Cardiac transthyretin (ATTR) amyloidosis is an infiltrative cardiomyopathy with an inexorably progressive clinical course and poor prognosis. The disease is caused by misfolding of the liver-derived precursor protein transthyretin as a result of an acquired wild-type variant (ATTRwt) or as a hereditary mutant variant (ATTRm). Application of single-photon emission computed tomography (SPECT) provides greater anatomic resolution, enabling the assessment of amyloid burden within individual left ventricle segments.This study aims to describe the pattern of regional myocardial distribution of 3,3-diphosphono-1,2-propanedicarboxylic acid (DPD) SPECT uptake among patients with ATTRwt and ATTRm. It will investigate the clinical, biochemical and echocardiographic, including left ventricle longitudinal strain profile in ATTRwt and ATTRm. Moreover, we will evaluate the presence and extent of DPD cardiac uptake among asymptomatic ATTRm variants carriers.This is a prospective multi-center observational study. The study, after obtaining prior written informed consent, will include consecutive patients who have Grade 1-3 cardiac DPD retention in scintigraphy. In addition, first-degree relatives of patients with ATTRm are going to be enrolled. Patients are going to undergo TTR gene sequencing to assess the presence of pathogenic variants associated with ATTRm. Both planar scintigraphy, SPECT and speckle-tracking echocardiography will be reviewed and interpreted using visual and quantitative approaches.

NCT ID: NCT05697861 Recruiting - Clinical trials for Transthyretin-Related (ATTR) Familial Amyloid Polyneuropathy

Long-Term Follow-Up (LTFU) of Subjects Dosed With NTLA-2001

Start date: July 10, 2023
Phase:
Study type: Observational

This is a follow-up study of subjects who received NTLA-2001 in a previous clinical trial as an observational evaluation of the long-term effects of the investigational therapy.
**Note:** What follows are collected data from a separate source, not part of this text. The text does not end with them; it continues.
/-- **N21's FACE AT THE CANONICAL STAGE-13 HOME `RRec₁₃Sep 𝔯`** — under `S_N16 (RRec₁₃Sep 𝔯)`, at every Stage-13 datum key `hD`, `(g₀, os)` and run length, the covariant root at
`o = (𝔯.lit F hD.params hD.provisos g₀ os).ne3 k` (file 5's stage-generic `covRoot_of_attains` at the certificate `attains_rRec₁₃Sep`). [folklore] -/
theorem covRoot_rRec₁₃Sep (hS : S_N16 (RRec₁₃Sep 𝔯)) (F : T4Family) (D : Datum F N) (hD : IsDatumOfRecord₁₃CSep F N D) (g₀ : ℕ → ℝ) (os : List (ULoop F)) (k : ℕ) :
    NE3EnergyRateWCov 4
      (sfClass 4 (ne3LOfRecord₁₁ F) ((𝔯.lit F hD.params hD.provisos g₀ os).ne3 k).Nper ((𝔯.lit F hD.params hD.provisos g₀ os).ne3 k).ε) (ne3LOfRecord₁₁ F)
      ((𝔯.lit F hD.params hD.provisos g₀ os).ne3 k).Nper ((𝔯.lit F hD.params hD.provisos g₀ os).ne3 k).b ((𝔯.lit F hD.params hD.provisos g₀ os).ne3 k).g
      ((𝔯.lit F hD.params hD.provisos g₀ os).ne3 k).C ((𝔯.lit F hD.params hD.provisos g₀ os).ne3 k).Λ₁ ((𝔯.lit F hD.params hD.provisos g₀ os).ne3 k).Λ₂'
      ((𝔯.lit F hD.params hD.provisos g₀ os).ne3 k).dom :=
  covRoot_of_attains (key := fun F D => IsDatumOfRecord₁₃CSep F N D) (fun hD g₀ os k => (𝔯.lit _ hD.params hD.provisos g₀ os).ne3 k) (RRec₁₃Sep 𝔯)
    (attains_rRec₁₃Sep 𝔯) hS F D hD g₀ os k

/-! ## §5 Constant NE3 layers — both homes; the two Stage-13 homes agree -/

section ConstLayer
/-!
# The quasi-static floor to second order: `KL_qs(n) = (⟨D⟩₀ − ⟨D⟩₁)/(2n) + O(n⁻²)`, certified

HONEST FRAMING: exact (Metropolis-corrected) sampling algorithms for lattice gauge theory;
figures of merit are autocorrelation/cost numbers at stated couplings and volumes; no
continuum-physics claim.

Venture `LatticeQCDFlow` (cell pub-lqcd), topic `Exactness`, FANOUT row 8 (s0-cpn-nemc, GEN-4).
OUR WORK (elementary), nothing cited as a fact; the two real-analysis lemmas (right half of the
Hermite–Hadamard inequality, trapezoid-rule error bound) are `[folklore]` and proved here from
Mathlib (`convexOn_of_hasDerivWithinAt2_nonneg`, `intervalIntegral.integral_mono_on`).

`Exactness/QuasiStaticDissipation.lean` (row 8 GEN-2/3) typed the quasi-static dissipation of
the stepwise linear switching protocol `c_k = k/n` of Bonanno–Nada–Vadacchino 2024 (2-d CP(N−1)
NE-MCMC, OBC → PBC) and of the cell's 4-d defect flows, `KL_qs(n) = Σ_k [(c_{k+1} − c_k)⟨D⟩_{c_k}
− (F(c_{k+1}) − F(c_k))]`, with the first-order sandwich `0 ≤ KL_qs(n) ≤ (⟨D⟩_0 − ⟨D⟩_1)/n`, and
said in its docstring that the SECOND-ORDER statement — the number actually used as the 'floor'
in HOME/s0-cpn-nemc/RESULTS.md §7(c)/§8, `KL_qs = (⟨D⟩_0 − ⟨D⟩_1)/(2 n_step) = 12.35·L_d/n_step`
— "needs `d⟨D⟩_c/dc = −Var_c D` and is not typed".  It is typed here:

* `qsDissipation_uniform_eq` — exact decomposition `KL_qs(n) = (⟨D⟩_0 − ⟨D⟩_1)/(2n) +
  Σ_{k<n} defect[k/n, (k+1)/n]`, where `defect[a,b] = (b − a)(⟨D⟩_a + ⟨D⟩_b)/2 − (F b − F a)`
  (`trapDefect`) is the error of the trapezoid rule for `∫_a^b ⟨D⟩_c dc = F b − F a`;
* `abs_trapDefect_le` — `|defect[a,b]| ≤ M(b − a)³/12` when `|κ₃,c(D)| ≤ M` on `[a,b]`
  (`κ₃ = d²⟨D⟩_c/dc²`, file `ThermodynamicIntegration`), from the generic
  `abs_trapezoid_sub_le` (Hermite–Hadamard applied to the convex `f + (M/2)t²` and the concave
  `f − (M/2)t²`); signed versions `trapDefect_nonneg_of_kappa3D_nonneg` / `_nonpos_of_…_nonpos`;
* **`abs_qsDissipation_uniform_sub_floor_le`** — `|KL_qs(n) − (⟨D⟩_0 − ⟨D⟩_1)/(2n)| ≤ M/(12n²)`:
  the floor IS the quasi-static cost up to a certified `O(n⁻²)`;
* `floor_le_qsDissipation_uniform` / `qsDissipation_uniform_le_floor` — if the switch observable
  is positively (negatively) skewed along the whole path, the floor is a true lower (upper) bound;
* `abs_qsDissipation_uniform_sub_floor_le_of_bounded` — unconditionally, for `|D| ≤ B`,
  `|KL_qs(n) − (⟨D⟩_0 − ⟨D⟩_1)/(2n)| ≤ 2B³/(3n²)`.

Dictionary / numbers (OURS, RESULTS §7(c)/§8; not proved here).  At (N, β, L, L_d) = (21, 0.7,
114, 24): `⟨D⟩_0 − ⟨D⟩_1 = 24.70·L_d = 593`, floor `0.2965` at `n_step = 1000`; the measured
`Var_c(D)` scan gives `sup_c|κ₃| ≳ 5·10³` (secant lower bound; `κ₃ < 0` for `c ≲ 0.25`, `> 0`
above, so neither signed version applies globally — only the two-sided bound does); with
`M = 10⁴` the certified remainder is `≤ 8·10⁻⁴ = 0.3 %` of the floor, and its Euler–Maclaurin
value `(Var_0 − Var_1)/(12 n²) = 6·10⁻⁵`.  Hence the 6–29 % EXCESS of the measured `D_KL` over the
floor in all 15 composite cells of the S0-D2 reproduction (and the 0–18 % excess of the 45 published
N = 21 points, RESULTS §8(b)) is finite-rate (lag) dissipation of the dynamics, not a property of
the quasi-static limit — the statement RESULTS §8(f)(iv) uses.  What is NOT claimed: that an
under-relaxed protocol dissipates more than `KL_qs` (a statement about the Markov dynamics).
-/

namespace Summit.Ventures.LatticeQCDFlow.Exactness

open Finset Set MeasureTheory intervalIntegral
import Summits.ResolutionOfSingularities.ResolutionOfSingularities.Theorems.FrobeniusClosingSteerK7HatWords
import Literature.AlgebraicGeometry.Resolution.CompletionBaseChange
import Mathlib.RingTheory.AdicCompletion.Noetherian
import HarnessLib

/-!
# Crux `Steer` (stmt-ResolutionOfSingularities-16345), chain W4.1 — K-β7-hat support word F0 `HatFrame` PROVED

OURS (campaign `res-hironaka`, rung L ★L-G4, slot W4.1). F0 `HatFrame` is the first support word of res-L0-w41-idea-1 g12's K-β7-HAT SIGNATURES
(`K7HatWords-idea-1-g12.lean` cbdb8a4f311bfcb9, tree words file `…Theorems.FrobeniusClosingSteerK7HatWords`; res-L0-w41-plan-1 RULINGS 237(b) /
241(c) / 242(c): «F0/S0 → res-D-pv-035»): an `IsHatOf`-presentation `ι : S →+* T` of a local ring `S` (T Noetherian, `𝔪_T`-adically complete,
`𝔪_S T = 𝔪_T`, `ι(S)` dense, `𝔪_Tⁿ ∩ S = 𝔪_Sⁿ`) is ISOMORPHIC OVER `S` to Mathlib's `AdicCompletion (maximalIdeal S) S` — the frame `e` that every
crux piece W1–W3 receives, produced ONCE by the assembly `formalCentreDescent_of`. Replaces the role of no printed item; NOT a statement of the manuscript
under review [claim: Hironaka2017, status: under-review]; AI-produced, weaker than expert review; counted 0.

KERNEL PROOF (`hatFrame_core`). The level maps `S ⧸ 𝔪_Sⁿ → T ⧸ 𝔪_Tⁿ` are injective (contraction clause) and surjective (density clause), so the
tree's criterion `Literature.AlgebraicGeometry.Resolution.adicCompletionEquivOfQuotientMap` (`CompletionBaseChange.lean`: a ring map with bijective
level maps induces `S^_{𝔪_S} ≃+* T^_{𝔪_T}`, extending `ι` on the images — `adicCompletionEquivOfQuotientMap_of`) gives `E : Ŝ ≃+* T̂`; `T` is
`𝔪_T`-adically complete, so Mathlib's `AdicCompletion.ofAlgEquiv (maximalIdeal T) : T ≃ₐ[T] T̂`; the frame is `e := ofAlgEquiv ≫ E⁻¹`, and
`e (ι a) = E⁻¹ (of (ι a)) = of a = algebraMap S Ŝ a`. The Noetherian clause of `IsHatOf` is not used.
[cite: Matsumura1987, Thm. 8.7, Thm. 8.11] [folklore]
bears_on: LADDER-RESOLUTION L ★L-G4 W4.1 (crux `Steer`, β-leaf binder hβ6′ `FormalCentreDescent`, support word F0).
-/

noncomputable section

set_option linter.dupNamespace false
set_option autoImplicit false

open IsLocalRing

namespace Summit.ResolutionOfSingularities.ResolutionOfSingularities.Theorems.SwitchingDichotomy.K7HatFrame

open Literature.AlgebraicGeometry.Resolution
open Summit.ResolutionOfSingularities.ResolutionOfSingularities.Theorems.SwitchingDichotomy.K7Hat


/-! ## The frame -/

section Core

variable {S T : Type} [CommRing S] [IsLocalRing S] [CommRing T] [IsLocalRing T]

/-- **F0, core form.** For `ι : S →+* T` with `T` `𝔪_T`-adically complete, `𝔪_S T = 𝔪_T`, `ι(S)` dense and `𝔪_Tⁿ ∩ S = 𝔪_Sⁿ`, there is a ring
isomorphism `e : T ≃+* AdicCompletion (maximalIdeal S) S` with `e ∘ ι = algebraMap`: the level maps `S ⧸ 𝔪_Sⁿ → T ⧸ 𝔪_Tⁿ` are bijective, so
`Ŝ ≃+* T̂` (`adicCompletionEquivOfQuotientMap`), and `T ≃ T̂` (`AdicCompletion.ofAlgEquiv`). [cite: Matsumura1987, Thm. 8.7] -/
theorem hatFrame_core (ι : S →+* T) (hcomplete : IsAdicComplete (maximalIdeal T) T)
    (hmax : (maximalIdeal S).map ι = maximalIdeal T)
    (hdense : ∀ (n : ℕ) (t : T), ∃ a : S, t - ι a ∈ maximalIdeal T ^ n)
    (hcontr : ∀ (n : ℕ) (a : S), ι a ∈ maximalIdeal T ^ n → a ∈ maximalIdeal S ^ n) :
    ∃ e : T ≃+* AdicCompletion (maximalIdeal S) S,
      ∀ a : S, e (ι a) = algebraMap S (AdicCompletion (maximalIdeal S) S) a := by
  haveI := hcomplete
  have h : (maximalIdeal S).map ι ≤ maximalIdeal T := hmax.le
  have hb : ∀ n, Function.Bijective
      (Ideal.quotientMap (maximalIdeal T ^ n) ι (pow_le_comap_pow_of_map_le ι h n)) := by
    intro n
    constructor
    · rw [injective_iff_map_eq_zero]
      intro z hz
      obtain ⟨a, rfl⟩ := Ideal.Quotient.mk_surjective z
      rw [Ideal.quotientMap_mk] at hz
      exact Ideal.Quotient.eq_zero_iff_mem.mpr (hcontr n a (Ideal.Quotient.eq_zero_iff_mem.mp hz))
    · intro z
      obtain ⟨t, rfl⟩ := Ideal.Quotient.mk_surjective z
      obtain ⟨a, ha⟩ := hdense n t
      refine ⟨Ideal.Quotient.mk _ a, ?_⟩
      rw [Ideal.quotientMap_mk]
      exact ((Ideal.Quotient.mk_eq_mk_iff_sub_mem _ _).mpr ha).symm
  let E : AdicCompletion (maximalIdeal S) S ≃+* AdicCompletion (maximalIdeal T) T :=
    adicCompletionEquivOfQuotientMap (maximalIdeal S) (maximalIdeal T) ι h hb
  let F : T ≃+* AdicCompletion (maximalIdeal T) T := (AdicCompletion.ofAlgEquiv (maximalIdeal T)).toRingEquiv
  refine ⟨F.trans E.symm, fun a => ?_⟩
  rw [RingEquiv.trans_apply, RingEquiv.symm_apply_eq]
  change AdicCompletion.ofAlgEquiv (maximalIdeal T) (ι a) =
    adicCompletionEquivOfQuotientMap (maximalIdeal S) (maximalIdeal T) ι h hb (AdicCompletion.of (maximalIdeal S) S a)
  rw [AdicCompletion.ofAlgEquiv_apply, adicCompletionEquivOfQuotientMap_of]

end Core

/-- **F0 `HatFrame` HOLDS** (support word of the K-β7-hat programme, idea-1 cbdb8a4f311bfcb9): `hatFrame_core` with the completeness, `𝔪_S T = 𝔪_T`,
density and contraction clauses of `IsHatOf`. OURS. [cite: Matsumura1987, Thm. 8.7] -/
theorem hatFrame_holds : HatFrame := by
  intro S T _ _ _ _ ι hhat
  exact hatFrame_core ι hhat.2.1 hhat.2.2.1 hhat.2.2.2.1 hhat.2.2.2.2

end Summit.ResolutionOfSingularities.ResolutionOfSingularities.Theorems.SwitchingDichotomy.K7HatFrame

end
NCT ID: NCT05577819 Recruiting - Heart Failure Clinical Trials

Prevalence and Prediction of ATTR in Ambulatory Patients With HFpEF

TTRinHFpEF
Start date: October 2, 2020
Phase: N/A
Study type: Interventional

Recent studies have shown that transthyretin amyloidosis (ATTR) can sometimes cause a type of heart failure where the pumping function of the heart is normal, also known as Heart Failure with Preserved Ejection Fraction (HFpEF) or diastolic heart failure. In this single center diagnostic study, we will evaluate for ATTR in patients with HFpEF in order to to determine how frequently this occurs and how we can predict which heart failure patients may have TTR amyloidosis. Our goal is to identify amyloidosis in heart failure patients earlier so that they can start treatment.